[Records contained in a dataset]
[Start of section]

import Summits.QuantumFields.YangMills.Theorems.ColdStartUniversalityShenZhuZhuW2DiracContractionSU2
import Summits.QuantumFields.YangMills.Theorems.ColdStartUniversalityShenZhuZhuW1GeometricErgodicitySU2
import HarnessLib

/-!
# `W₂` GEOMETRIC ERGODICITY of the `SU(2)` lattice Langevin dynamics on `(ℤ/L)³`, `|β'| < 1/12`, VOLUME-UNIFORM RATE:
# `W₂^{ρ_L}(νP_t, ν'P_t) ≤ e^(−(1−12|β'|)t)·W₂^{ρ_L}(ν, ν')` for ALL initial laws (Bakry–Gentil–Ledoux Thm 9.7.2 (ii) / Remark 9.7.3), and
# `W₂^{ρ_L}(νP_t, μ_(β')) ≤ e^(−(1−12|β'|)t)·W₂^{ρ_L}(ν, μ_(β'))`, `W₂^{ρ_L}(δ_Q P_t, μ_(β'))² ≤ e^(−2(1−12|β'|)t)·2π²·#E`

Seat `ym-line-csu-p1` (g42), route `ColdStartUniversality` of `Summits/QuantumFields/YangMills`, helper file G66 (`--supports stmt-QuantumFields-24809`).
G65 proved Shen–Zhu–Zhu's (4.5) in `W₂` from Dirac initial data.  This file passes to arbitrary initial laws, coupling by coupling: by Feller continuity
(`continuous_integral_transitionKernel`) the pair `(κ_tφ, κ_tψ)` is a continuous Kantorovich pair for the cost `e^(−2ct)ρ_L²` whenever `φ ⊕ ψ ≤ ρ_L²`
(G65 `wilson_kuwada_pairs`), so every dual value of `(νP_t, ν'P_t)` is bounded by `e^(−2ct)∫ρ_L² dq` for every coupling `q` of `ν, ν'`; Kantorovich
duality (tree) turns this into the coupling statement.  With the invariance of the Wilson–Gibbs law (`wilson_invariant_of_fact` +
`wilsonMeasureLangevinInvariant_su2`): `W₂` convergence to equilibrium from every initial law, in particular from every cold start.

* ★★ `wilson_W2_pairs_of_coupling` — `∫φ d(κ_t∘ν) + ∫ψ d(κ_t∘ν') ≤ e^(−2(1−12|β'|)t)·∫ρ_L² dq` for continuous `φ ⊕ ψ ≤ ρ_L²`, every coupling `q`;
* ★★★ `wilson_szzWasserstein_W2_contraction_of_initialLaws` — `W₂²(νP_t, ν'P_t) ≤ e^(−2(1−12|β'|)t)·W₂²(ν,ν')` (both sides `szzWassersteinSq ρ_L²`);
* ★★★ `wilson_szzWasserstein_W2_convergence_of_initialLaw` — `W₂²(νP_t, μ_(β')) ≤ e^(−2(1−12|β'|)t)·W₂²(ν, μ_(β'))`;
* ★★ `szzWasserstein_W2_dirac_le` — `W₂²(δ_Q, μ) ≤ ∫ρ_L(Q,·)² dμ`;  ★★★ `wilson_szzWasserstein_W2_convergence_dirac(_diam)` — from a cold start,
  `W₂²(κ_t(Q,·), μ_(β')) ≤ e^(−2(1−12|β'|)t)·∫ρ_L(Q,·)²dμ_(β') ≤ e^(−2(1−12|β'|)t)·2π²·#E`.

THEOREMS ONLY, no definition, no sorry.  HONEST FRAMING: fixed cut-off, finite volume, `|β'| < 1/12`, `t > 0`; nothing `K`-uniform along the route's
scaling; `UniformColdStartMixing` (24809, ASIDE) is not restated; no crux, rung or summit statement is proved; the Yang–Mills mass gap is NOT proved.
-/

set_option autoImplicit false
import Summits.BirchSwinnertonDyer.Rank1Residual.GaloisImage.KatoKuriharaValueGeneralLevelParity
import HarnessLib

/-!
# Route `KimAtThreeKolyvagin` (rung W2), additive-DEFECT rows of cruxes 19562 / 19599 / 19679: the
# TWO-EXPONENT general-level VALUE LAW of the Kato–Kurihara port on the parity road
# (`p^e · Λfin(loc_v κ_r) = u · p^t · δ̃` for THEOREM D's own class `κ_r`)

Cell `bsd-addord`, seat `bsd-addord-w2-acc6` (PROGRAMME PART 1b, plan g16 ACCEL-LIST (6)); `--supports`
stmt-BirchSwinnertonDyer-19599 (helper; the item OWNER assembles).  TOOL THEOREMS ONLY: no definition, no
named fact, no instance, no `sorry`; Kato's `ZetaBody` (witnesses BOUND, never obtained) and the two-exponent
finite-level dual-exponential rider enter as DISPLAYED hypotheses; nothing is asserted about any curve;
nothing is booked; crux 19599 stays OPEN.

## Why (diagnosis of record, seat acc6 gen 2)

Team n1011's discharger ★ PK-6₂ of the Kato-stratum port PORT″
(`GaloisImage.katoKuriharaPortThreeAtWith₂_zero_of_zetaBody`) never reads PORT″'s antecedents `¬ 3 ∣ c₃`,
`¬ 3 ∣ c_P`, `Ω(W) = u·Ω⁺_f`: the whole Kato-stratum content of the port sits in the (P-EXP) rider
`KatoExpStarFiniteLevelAt W p k t v Λ Λfin` — clause (i): `Λfin` is onto `ℤ/p^{k+1}` on `𝓕_can(v)` with
kernel the Kummer part; clause (ii): `p^t · Λ_{0,r}(y) ≡ s ⊗ 1 (mod p^{k+1} L_int) ⟹ Λfin(loc_v κ₀) = s̄`
— and in the `ω`-normalisation `hNorm` of Kato's constant.  On the additive-DEFECT rows (Kodaira IV/IV*,
`exp*_ω(H¹(ℚ₃,T)) = 3^{v₃(c₃) − t} ℤ₃` — Kim AJM 148 §3.2.3 with Thm. 3.6, cell memo kim3 Lemma L/L′ — or
`3 ∣ c_P`, `‖Ω(W)/Ω⁺_{P.f}‖₃ = ‖c_P‖₃`, tree `KimAtThreeShallowEqDeepPeriod.exists_optimal_period_ratio`)
clauses (i) and (ii) cannot BOTH hold for Kato's witnesses in any coordinate: the onto-normalised functional is
`Λfin = ι ∘ 3^{t−e} · Λ` with `e = v₃(c₃) + v₃(c_P) ≥ 1`, so that (ii) holds only in the TWO-EXPONENT form
**(ii₂) `p^t · Λ_{0,r}(y) ≡ s ⊗ 1 ⟹ p^e · Λfin(loc_v κ₀) = s̄`**.  n1011's value-law chain
(`KatoParity.apply_localization_add_self_eq_toZModPow` → `…_of_zetaBody_deriv` →
`KatoValue.GeneralLevel.apply_localization_add_self_eq_toZModPow_of_derivativeFamily` →
`…exists_unit_apply_localization_eq_of_derivativeFamily`) consumes ONLY clause (ii); this file re-runs it
BY NAME over n1011's public lemmas with (ii₂) displayed in place of the rider, producing the value clause
(DICT3₂) `p^e · Λfin(loc_v κ_d) = u_d · p^t · δ̃_{n(d)}` of seat acc6's two-exponent witness predicate
`KimAtThreeKolyvaginDefs.KatoKuriharaWitnessAtTwoExp` (p461408).  General `p`, `k`, `t`, `e`; `v ∣ p`.
At `e = 0` every statement here IS n1011's (`p^0 = 1`).

## What

* `apply_localization_add_self_eq_toZModPow_of_zetaBody_deriv_twoExp` — (ii₂) applied to the plus-symmetrised
  pair `(y + g·y, κ₀ + κ₀)` for THEOREM A3's derivative `y = D · z_{0,r}`, premise on the pure tensor
  `1 ⊗ D^{field}(x_{0,r} + σ₋₁ x_{0,r})` (n1011 (T⁺1) `KatoParity.resSubgroup_add_self_eq_apply_add_conjMap`,
  (T⁺2) `ZetaValue.zetaBody_apply_deriv_zeta_add_conjMap_eq_tmul_deriv`).
* `apply_localization_add_self_eq_toZModPow_of_derivativeFamily_twoExp` — THEOREM D's literal currency
  (n1011 (S1) `KatoValue.GeneralLevel.resSubgroup_eq_comp_map_deriv`, (S2)
  `…localization_mem_of_isKolyvaginSystem`, pin glue `KatoValue.comp_oneCocycleClass_eq_of_pin`).
* `exists_unit_mul_apply_eq_of_add_self` — with the unit reading of the scalar (`s̄ = w · p^t · δ̃`):
  `∃ u ∈ (ℤ/p^{k+1})ˣ, p^e · Λfin(loc_v κ_r) = u · p^t · δ̃` (halving, `p` odd; pure algebra).

References: [Kato2004Asterisque] §9.4 (p. 188), Thm. 9.7 (p. 189); [Kim2022StructureSelmer] §3.2.3, Thm. 3.6,
Rem. 3.7, Lemma 3.9, §3.4.1 and the proof of Thm. 3.13 (arXiv pp. 16–18, 26–27); [MazurRubin2004] Thm. 3.2.4,
App. A; [Rubin2000] Def. 4.4.4; [Kim2025RefinedTNC] §4.2, Rem. 4.1, §8.1.2; cell files
`run/shared/lean/pub/bsd-addord/kim3/KIM3-PROOF.md` §4 (Lemma L/L′), seat memo W2ACC6-TWOEXP-g0.md.
-/

set_option autoImplicit false
-- the Theorems namespace of a single-conjunct summit repeats the summit name by design (D-0017)
set_option linter.dupNamespace false
import Mathlib
import HarnessLib
import Summits.HubbardSuperconductivity.HubbardSuperconductivity.Theorems.KLProgrammeKLRegimeEngineV17F2RowCFirstStep
import Summits.HubbardSuperconductivity.HubbardSuperconductivity.Theorems.KLProgrammeKLRegimeCountertermJacksonRemainderReadResidueC1TabFitB
import Summits.HubbardSuperconductivity.HubbardSuperconductivity.Theorems.KLProgrammeKLRegimeCountertermJacksonRemainderReadResidueC1TabFitC
import Summits.HubbardSuperconductivity.HubbardSuperconductivity.Theorems.KLProgrammeKLRegimeCountertermJacksonRemainderCertAnFitDefs

/-!
# Route `KLProgramme` — ENGINE item stmt-HubbardSuperconductivity-20437 `KLRegimeEngineV17F2`, ROW (C) `stub_twoLeg_curvature` — «(C)-FIRST-STEP-FIT»,
# the cure's screen IN THE #22a/#22b RECORD CURRENCY and ACROSS ALL SCALES (cell gate-hubbard-kl, seat p2 g29; memo `HOME/p2-g29/W4-NEAR-RECORDS-SCREEN.md`)

WHY.  The vacuity screen of the re-keyed (C) package `hres‴` (✓ `firstStep_dedicated_table128r_feasible`, …EngineV17F2RowCFirstStep §3, p2 g28) certifies
that the first step's rows are satisfiable for every DEDICATED scale-`0` table in the box `c0 ≤ (·, 0.1, 1, 4, 224)`.  In the records' own currency
(`c0 = cD(B, sS) = (5, 3.19·B₁ + δ_A, 3.19²·B₂ + 24.12·B₁ + δ_A, sS₃ + δ_A, sS₄ + δ_A)`, …ScaleZeroRecordPairDedicated, with `B₁, B₂` the #22a sunset-moment
BUDGETS `bS 1, bS 2` and `sS₃, sS₄` the #22b on-curve jets) that box is EMPTY on the `k = 2` coordinate: the #22a SPEC targets `(bS₁, bS₂) = (0.16, 1.0)` give
`cD 2 = 14.04`, and the one CERTIFIED near record (the (a1) sub-disk pilot at `μ*`, rows `(0.022758, 0.043586, 0.385974)`) alone forces `cD 2 ≥ 4.98 > 1`.
This file re-runs the screen on boxes the records CAN enter — `c0 2 ≤ 16`, `c0 3 ≤ 16`, `c0 4 ≤ 2048`, i.e. the #22a/#22b FIT CEILINGS of
✓ `twoLegRead_frameZero_registered_klEngGQ_of_chain_certA` (`= klC4aJetC2 2/3/4`) — and upgrades p2 g28's «numeric, not kernel» parenthetical to the
kernel: ONE explicit private table `cc⋆ = (·, 8, 16, 16, 2048)` satisfies, besides the `m = 0` block on `c0`, the (C1) table-row families of `hres‴` at the
reading scales `m = 1 … 4` (records `klC1TableF512/2048/8192/32768`, shapes of k3c3-p1's `klC1TableF<d>_eJ_le` = `hres‴` row l.109 at `m ↦ 1 … 4`) and the
deep analytic rows (`klC1AnFit cc⋆`, `5 ≤ m`), each with its private fit `cA m k + (FIT k·U₀ + eJ m k) ≤ cc k` (FIT share abstracted as `t k ≤ 2⁻¹⁰`,
✓ …EngineV17F2RowCFitRooms), the dominations `c0 k ≤ cc k` and the ceilings `cc k ≤ klC4aJetC2 k` (`k = 1 … 4`).
* `firstStep_dedicated_allScales_feasible_of_rows` — ROW FORM: feasible at `cc⋆` as soon as the four first-step affine rows
  `cA 0 k + 2⁻¹⁰ + (S⁽¹²⁸ʳ⁾·c0) k ≤ cc⋆ k` hold and every slice row is `≤ (6, 9.1, 3, 220)` (C4A-PLAN's sizes; the honest signed ones are ≈ 100× smaller);
* `firstStep_dedicated_allScales_feasible_recordBox` — BOX FORM, everything else AT ITS CEILING: `c0 ≤ (·, 0.18, 16, 16, 2048)`, slices `≤ (6, 9.1, 3, 220)`
  ⇒ feasible, i.e. **`B₁ ≤ (0.18 − δ_A)/3.19 = 0.0564` suffices unconditionally in `(B₂, sS₃, sS₄)`**;
* `firstStep_dedicated_allScales_feasible_recordBox_signedA` — the same with the `k = 3` slice at the honest signed size `≤ 0.25` ((R559)/(R561),
  architecture (γ)): `c0 1 ≤ 0.24` ⇔ **`B₁ ≤ 0.0752`**.
The binding row is `k = 3` at `m = 0` (`45.82·c0 1`, the `d = 128` record's cutoff-defect moment `N 3 = 114.2` through the mean-free proxy `a 0 = (π/2)·a 1`);
at the #22a SPEC target `bS₁ = 0.16` (`c0 1 = 0.51`) that row reads `≥ 23.4 > 16` for EVERY slice row, so a W4 production run TO SPEC would not close the
first step: the W4 `k = 1` target has to be re-set to `≈ 0.075` (C4A sizes) / `≈ 0.095` (signed sizes, small `sS`) — float truth at `μ*` ≈ `0.054–0.067`
(memo §3).  Pure arithmetic on landed numerals; `hres‴`, the records and the slices are HYPOTHESES of other seats; nothing here asserts or refutes row (C),
any registered row, K3, U₀, the window, a margin or superconductivity in the Hubbard model.  0 kit · 0 lit.
References: BGM 2006 §2.4 Lemma 2.1 (2.36)–(2.42) [cite: BenfattoGiulianiMastropietro2006].
-/

noncomputable section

[End of section]

Your answer must be the line with "Pure arithmetic on" and all lines after it through the final line of the entries, copied exactly and with nothing added.

-- Solution --
(memo §3).  Pure arithmetic on landed numerals; `hres‴`, the records and the slices are HYPOTHESES of other seats; nothing here asserts or refutes row (C),
any registered row, K3, U₀, the window, a margin or superconductivity in the Hubbard model.  0 kit · 0 lit.
References: BGM 2006 §2.4 Lemma 2.1 (2.36)–(2.42) [cite: BenfattoGiulianiMastropietro2006].
-/

noncomputable section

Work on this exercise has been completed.